Most legends — even the most unrealistic — are usually born from a certain grain of truth. Urban legends, in particular, often have a thin veil of plausibility to them — just enough to send a chill down a person’s spine. “Charlie No-Face” is a prime example.
Also known as the “Green Man,” Charlie No-Face is one of the most popular legends in western Pennsylvania. He’s said to be a hideously deformed man, his skin a permanent shade of green — the results of a horrific electrical accident. Charlie emerges only at night, calmly walking the shadowy streets, careful to avoid the eyes of passing motorists. He leaves behind a trail of cigarette smoke as he hunts for his next unsuspecting victims.

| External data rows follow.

import Mathlib
import HarnessLib
import Summits.HubbardSuperconductivity.HubbardSuperconductivity.Theorems.KLProgrammeKLRegimeEnginePairTransferOutClassFrameShiftSizesSucc
import Summits.HubbardSuperconductivity.HubbardSuperconductivity.Theorems.KLProgrammeKLRegimeEngineV8DefsQ9dG
import Summits.HubbardSuperconductivity.HubbardSuperconductivity.Theorems.KLProgrammeKLRegimeEngineV8DefsU12bGQ
import Summits.HubbardSuperconductivity.HubbardSuperconductivity.Theorems.KLProgrammeKLRegimeEngineV8DefsL4

/-!
# Route `KLProgramme` — ENGINE item stmt-HubbardSuperconductivity-20437 `KLRegimeEngineV17F2`, registration r16 V2 (α1) «A24∪A25∪Z∪α1»-G14
# (image `engine-flow-v2x.r16-A24A25Za1-G14.lean` 27cd7ed0f55f17c0, `payload.skeleton` ts 2026-08-29T08:47:19Z):
# ROW (c) `stub_engine_step_values` f2bba37a7dce — THE `hshift` CONJUNCT OF THE (c)-OUT PACKAGE AT THE V2 TOKENS (cell gate-hubbard-kl, seat p2 g27)

WHAT.  The (c)-OUT closer of record `rowC_hexOut_of_pkg hexOutPkg` (…EngineV17F2ClosersVGQOut, k3c2-p2 g24, p712526) takes ONE ∃-package per
`(n, Qm ∉ class(n+1), x, y ∈ klBall)` whose LAST conjunct is the frame shift
`‖𝒞ₙ₊₁[Kₙ₊₁](Qm;x,y) − 𝒞ₙ₊₁[Kₙ](Qm;x,y)‖ ≤ frameShiftBar P (klEngQ9dG klEngGeo14 P R) U (n+1)` (owner: p2 lineage).  The p2 producers of record
`hshift_succ_of_sizes_geom` / `hshift_lastScale_succ_of_size` (…PairTransferOutClassFrameShiftSizesSucc, p2 g25; doors p2 g23/g24) are GENERIC in the geometry
constant `G` and the engine-constant bundle `Q`, with the doors `(klEngQ8 P R).IsRaiseOf Q`, `U ≤ klEngU₀4 P R c`, `klEngL₃ β U ≤ L`, `R.WF`, `0 < β`.  This file performs
the V2-TOKEN BOOKKEEPING ONCE, so that whoever assembles `hexOutPkg` writes the `hshift` conjunct as ONE literal call under row (c)'s own binder prefix:
* **`rowC_hshift_of_sizes`** — regular steps `n + 1 ≤ n_β`: row (c)'s prefix facts at the V2 tokens (`R.WF2`, `P.WF`, `μ ∈ klWindowC`, `0 < U ≤ klEngU₀12GQ klEngGeo14
  (klEngQ9dG klEngGeo14 P R) P R c`, `klBetaMin ≤ β`, `klEngL₄ P R β U ≤ L`, history `HistP … klEngGeo14 P (klEngQ9dG klEngGeo14 P R) R … 0 (n+1)`) + the two
  partition-function facts of the scale-`(n+1)` mismatch path + the FOUR sizes `a ≤ 2²⁸, n₆, s₂, n₄` (E1 / closer) + the room line ⇒ the conjunct VERBATIM;
  doors discharged in-text: `isRaiseOf_klEngQ9dG_klEngQ8 klEngGeo14`, `klEngU₀12GQ_le_klEngU₀4`, `klEngL₃_le_of_klEngL₄_le`, `hR.1`, `pos_of_klBetaMin_le`;
* **`rowC_hshift_lastScale_of_size`** — the last index `n_β + 1`: history + `IsUnit Z(K_{n_β+1})` + ONE size `a ≤ 2²⁸` ⇒ the conjunct with the lower frame
  `klFlowFrameU … (nScales β)`.
Pure token instantiation of landed theorems (no definition, no instance, no notation); the sizes and the partition-function facts are HYPOTHESES (E1-class sector
estimates / engine `Z`-facts, OPEN); nothing here asserts (c), any row of 20437, VL, K3, the Kohn–Luttinger margin or superconductivity in the Hubbard model.
0 kit · 0 lit.  References: BGM 2006 §2.3 (2.21)–(2.24), §3 (3.3) (the frame/counterterm shift between consecutive scales) [cite: BenfattoGiulianiMastropietro2006].
-/

noncomputable section

namespace Summit.HubbardSuperconductivity.HubbardSuperconductivity.Theorems.EngineV8

set_option linter.dupNamespace false -- summit = problem name (single-conjunct summit), D-0017

open Real Finset Literature.MathematicalPhysics.QuantumLattice Literature.Probability.LatticeModels GrassmannAlgebra
open Summit.HubbardSuperconductivity.HubbardSuperconductivity.Theorems.KLProgrammeLegKernels
open Summit.HubbardSuperconductivity.HubbardSuperconductivity.Theorems.KLRegimeSplit
open Summit.HubbardSuperconductivity.HubbardSuperconductivity.Theorems.TwoVolumeDefect
open Summit.HubbardSuperconductivity.HubbardSuperconductivity.Theorems.TwoPointAssembly

section Model

variable {L M : ℕ} [NeZero L] [NeZero M] {P : SplitConsts} {R : RenConsts} {β U μ c : ℝ} {n : ℕ}

set_option maxHeartbeats 400000 in -- long binder list
/-- **ROW (c)'s `hshift` CONJUNCT AT THE V2 TOKENS, REGULAR STEPS `n + 1 ≤ n_β`**: row (c)'s binder-prefix facts at `(klEngGeo14, klEngQ9dG klEngGeo14 P R)` + the two
partition-function facts of the scale-`(n+1)` mismatch path + four sizes `a, n₆, s₂, n₄` + the room line ⇒
`‖𝒞ₙ₊₁[Kₙ₊₁](Qm;x,y) − 𝒞ₙ₊₁[Kₙ](Qm;x,y)‖ ≤ frameShiftBar P (klEngQ9dG klEngGeo14 P R) U (n+1)` — the last conjunct of `hexOutPkg` in `rowC_hexOut_of_pkg`, by
`hshift_succ_of_sizes_geom` with the V2 doors discharged. [cite: BenfattoGiulianiMastropietro2006, §2.3 (2.21)–(2.24), §3 (3.3)] -/
theorem rowC_hshift_of_sizes (hR : R.WF2) (hP : P.WF) (hμ : μ ∈ klWindowC) (hU : 0 < U)
    (hUle : U ≤ klEngU₀12GQ klEngGeo14 (klEngQ9dG klEngGeo14 P R) P R c) (hβ : klBetaMin ≤ β) (hL : klEngL₄ P R β U ≤ L)
    (hnβ : n + 1 ≤ nScales β)
    (hhist : HistP klPredsV17F2 L M klEngGeo14 P (klEngQ9dG klEngGeo14 P R) R β U μ 0 (n + 1))
    {Qm x y : TorusSite 2 L}
    (hZ₂ : effPartitionFn ℂ (normalCovariance L M (uvSymbolCT L M β μ (klFlowFrameU L M β U μ (n + 1)) (klScale klE0 (n + 1))))
      (hubbardInteraction L M β U + counterQuadratic L M β (klFlowFrameU L M β U μ (n + 1))) ≠ 0)
    {s₀ s₁ : FreqMomentum L M × Fin 2 → ℂ}
    (hs₀ : s₀ = uvSymbolCT L M β μ (klFlowFrameU L M β U μ n) (klScale klE0 (n + 1)))
    (hs₁ : s₁ = fun ks => uvSymbolCT L M β μ (klFlowFrameU L M β U μ (n + 1)) (klScale klE0 (n + 1)) ks /
      (1 + uvSymbolCT L M β μ (klFlowFrameU L M β U μ (n + 1)) (klScale klE0 (n + 1)) ks *
        (((fsub (klFlowFrameU L M β U μ (n + 1)) (klFlowFrameU L M β U μ n)).eval (latticeMomentum L ks.1.2) / (β * (L : ℝ) ^ 2) : ℝ) : ℂ)))
    (hZ : ∀ t ∈ Set.Icc (0 : ℝ) 1, effPartitionFn ℂ (normalCovariance L M s₀ + ((t : ℂ)) • (normalCovariance L M s₁ - normalCovariance L M s₀))
      (hubbardInteraction L M β U + counterQuadratic L M β (klFlowFrameU L M β U μ n)) ≠ 0)
    {a n₆ s₂ n₄ : ℝ}
    (ha0 : 0 ≤ a)
    (ha : a ≤ 2 ^ 28)
    (hn₆ : 0 ≤ n₆)
    (hs₂ : 0 ≤ s₂)
    (hn₄ : 0 ≤ n₄)
    (hroom : 547400 * (8 / Real.pi * 2946 * n₆ + 4 * s₂ * n₄) ≤ klHshiftC)
    (hC4 : ‖klPairAmplitude L M β U μ (klFlowFrameU L M β U μ (n + 1)) (n + 1) Qm x y‖ ≤ a * (P.Klam * |U|))
    (hN6 : ∀ t ∈ Set.Icc (0 : ℝ) 1, ∀ A : HubbardFieldIdx L M,
      ‖kernel ℂ (effAction ℂ (normalCovariance L M s₀ + ((t : ℂ)) • (normalCovariance L M s₁ - normalCovariance L M s₀))
        (hubbardInteraction L M β U + counterQuadratic L M β (klFlowFrameU L M β U μ n))) 6
        (Fin.snoc (Fin.snoc ![(((omega0 M, y), 0), 0), ((((omega0 M).rev, Qm - y), 1), 0), ((((omega0 M).rev, Qm - x), 1), 1), (((omega0 M, x), 0), 1)] (A.1, 1 - A.2) : Fin 5 → HubbardFieldIdx L M) A)‖ ≤
          n₆ * (P.Klam * U) ^ 2 / klScale klE0 (n + 1) / (720 * (β * (L : ℝ) ^ 2) ^ 5))
    (hS : ∀ t ∈ Set.Icc (0 : ℝ) 1, ∀ i : Fin 4,
      |nambuXiCT L μ (klFlowFrameU L M β U μ n) ((![(((omega0 M, y), 0), 0), ((((omega0 M).rev, Qm - y), 1), 0), ((((omega0 M).rev, Qm - x), 1), 1), (((omega0 M, x), 0), 1)] :
              Fin 4 → HubbardFieldIdx L M) i).1.1.2| < 5 * klScale klE0 (n + 1) / 4 →
      ‖kernel ℂ (effAction ℂ (normalCovariance L M s₀ + ((t : ℂ)) • (normalCovariance L M s₁ - normalCovariance L M s₀))
        (hubbardInteraction L M β U + counterQuadratic L M β (klFlowFrameU L M β U μ n))) 2
        ![((((![(((omega0 M, y), 0), 0), ((((omega0 M).rev, Qm - y), 1), 0), ((((omega0 M).rev, Qm - x), 1), 1), (((omega0 M, x), 0), 1)] :
              Fin 4 → HubbardFieldIdx L M) i).1,
            1 - ((![(((omega0 M, y), 0), 0), ((((omega0 M).rev, Qm - y), 1), 0), ((((omega0 M).rev, Qm - x), 1), 1), (((omega0 M, x), 0), 1)] :
              Fin 4 → HubbardFieldIdx L M) i).2) : HubbardFieldIdx L M),
          (![(((omega0 M, y), 0), 0), ((((omega0 M).rev, Qm - y), 1), 0), ((((omega0 M).rev, Qm - x), 1), 1), (((omega0 M, x), 0), 1)] :
              Fin 4 → HubbardFieldIdx L M) i]‖ ≤ s₂ * |U| * klScale klE0 (n + 1) / (2 * (β * (L : ℝ) ^ 2)))
    (hN4 : ∀ t ∈ Set.Icc (0 : ℝ) 1,
      ‖kernel ℂ (effAction ℂ (normalCovariance L M s₀ + ((t : ℂ)) • (normalCovariance L M s₁ - normalCovariance L M s₀))
        (hubbardInteraction L M β U + counterQuadratic L M β (klFlowFrameU L M β U μ n))) 4
        ![(((omega0 M, y), 0), 0), ((((omega0 M).rev, Qm - y), 1), 0), ((((omega0 M).rev, Qm - x), 1), 1), (((omega0 M, x), 0), 1)]‖ ≤ n₄ * (P.Klam * |U|) / (24 * (β * (L : ℝ) ^ 2) ^ 3)) :
    ‖klPairAmplitude L M β U μ (klFlowFrameU L M β U μ (n + 1)) (n + 1) Qm x y - klPairAmplitude L M β U μ (klFlowFrameU L M β U μ n) (n + 1) Qm x y‖ ≤
      frameShiftBar P (klEngQ9dG klEngGeo14 P R) U (n + 1) :=
  hshift_succ_of_sizes_geom hμ (klEngL₃_le_of_klEngL₄_le hL) hβ hnβ hhist hP hR.1 (isRaiseOf_klEngQ9dG_klEngQ8 klEngGeo14 P R) hU
    (hUle.trans (klEngU₀12GQ_le_klEngU₀4 klEngGeo14 (klEngQ9dG klEngGeo14 P R) P R c)) (KLRegimeSplit.pos_of_klBetaMin_le hβ) hZ₂ hs₀ hs₁ hZ ha0 ha hn₆
    hs₂ hn₄ hroom hC4 hN6 hS hN4

/-- **ROW (c)'s `hshift` CONJUNCT AT THE V2 TOKENS, LAST INDEX `n_β + 1`**: history + `IsUnit Z(K_{n_β+1})` + ONE size `a ≤ 2²⁸` ⇒
`‖𝒞_{n_β+1}[K_{n_β+1}] − 𝒞_{n_β+1}[K_{n_β}]‖ ≤ frameShiftBar P (klEngQ9dG klEngGeo14 P R) U (n_β+1)`, by `hshift_lastScale_succ_of_size` with the V2 doors discharged.
[cite: BenfattoGiulianiMastropietro2006, §2.3 (2.24)] -/
theorem rowC_hshift_lastScale_of_size (hR : R.WF2) (hP : P.WF) (hU : 0 < U)
    (hUle : U ≤ klEngU₀12GQ klEngGeo14 (klEngQ9dG klEngGeo14 P R) P R c) (hβ : klBetaMin ≤ β)
    (hhist : HistP klPredsV17F2 L M klEngGeo14 P (klEngQ9dG klEngGeo14 P R) R β U μ 0 (nScales β + 1)) {Qm x y : TorusSite 2 L}
    (hZ₂ : IsUnit (effPartitionFn ℂ (normalCovariance L M (uvSymbolCT L M β μ (klFlowFrameU L M β U μ (nScales β + 1)) (klScale klE0 (nScales β + 1))))
      (hubbardInteraction L M β U + counterQuadratic L M β (klFlowFrameU L M β U μ (nScales β + 1)))))
    {a : ℝ} (ha0 : 0 ≤ a) (ha : a ≤ 2 ^ 28)
    (hC4 : ‖klPairAmplitude L M β U μ (klFlowFrameU L M β U μ (nScales β + 1)) (nScales β + 1) Qm x y‖ ≤ a * (P.Klam * |U|)) :
    ‖klPairAmplitude L M β U μ (klFlowFrameU L M β U μ (nScales β + 1)) (nScales β + 1) Qm x y -
        klPairAmplitude L M β U μ (klFlowFrameU L M β U μ (nScales β)) (nScales β + 1) Qm x y‖ ≤ frameShiftBar P (klEngQ9dG klEngGeo14 P R) U (nScales β + 1) :=
  hshift_lastScale_succ_of_size hhist hP hR.1 (isRaiseOf_klEngQ9dG_klEngQ8 klEngGeo14 P R) hU
    (hUle.trans (klEngU₀12GQ_le_klEngU₀4 klEngGeo14 (klEngQ9dG klEngGeo14 P R) P R c)) (KLRegimeSplit.pos_of_klBetaMin_le hβ) hZ₂ ha0 ha hC4

end Model

end Summit.HubbardSuperconductivity.HubbardSuperconductivity.Theorems.EngineV8

end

According to one variant of the legend, Charlie suffered his accident at the now abandoned Piney Fork Tunnel on the rural edge of Pittsburgh — an appropriately spooky location where hormone-fueled teenagers gather to tempt fate and catch a glimpse of the Green Man. If he does appear, he may send an electrical charge into your car, frying its engine.
As odd as the story sounds, much of it is actually true — at least, as true as these types of stories are capable of being.
In 1919, Raymond Robinson was an adventurous eight-year-old boy. One day, he and his friends spotted a bird’s nest high atop the power lines over the Harmony trolly. Dared to climb up and see if there were any eggs inside, Raymond accepted the challenge.
He never made it to the nest.
A massive jolt of electricity surged through him the moment he inadvertently made contact with a wire. He was not expected to survive, but somehow, he miraculously defied those grim expectations. His injuries, however, were nothing short of profound. You can see a picture of Raymond on his Wikipedia page, but be warned — he lost his eyes, his nose, an arm, and much of his mouth was severely disfigured. I urge you to check, though — not out of morbid curiosity, but to see that there is a human being behind this story.
For the remainder of his life, Raymond almost never ventured outside during the day. Instead, he spent time with his family, selling rubber doormats and leather wallets which he made himself.
Night provided Raymond the cover of darkness, allowing him to leave his house and walk the streets mostly unnoticed. He used his walking stick to navigate the roads, often stopping to talk with curious folks in exchange for some beer and cigarettes. Raymond’s family hated his nightly excursions and for good reason — he’d been hit by a car on more than occasion, while other times he would have a little too much to drink and fail to return home.
Despite Raymond’s attempts to conceal his appearance, a few motorists still managed to catch a glimpse of this strange, startling figure. Perhaps invariably, the imagination took over and spawned the Green Man myth. Why the color “green” became associated with the legend is unclear: some believe his burnt skin literally exhibited a shade of green, while others speculate that Raymond’s green shirts may have reflected off his pale features.
Needles to say, the mythologizing served to attract a great deal of unwanted attention. Cars packed with insensitive gawkers came far and wide to see Charlie No-face. But those who actually bothered to talk to Raymond discovered a kind and gentle man, far from his fictional, demonic counterpart.
Raymond passed away peacefully on June 11th, 1985. Although he was long overshadowed by the “Green Man” legend, his story has become better known these last few years.
Raymond’s case is a powerful example of how humanity shapes its myths from seeds of fact — and how a “monster” can actually be the furthest thing from monstrous, if only we’re willing to look a little deeper.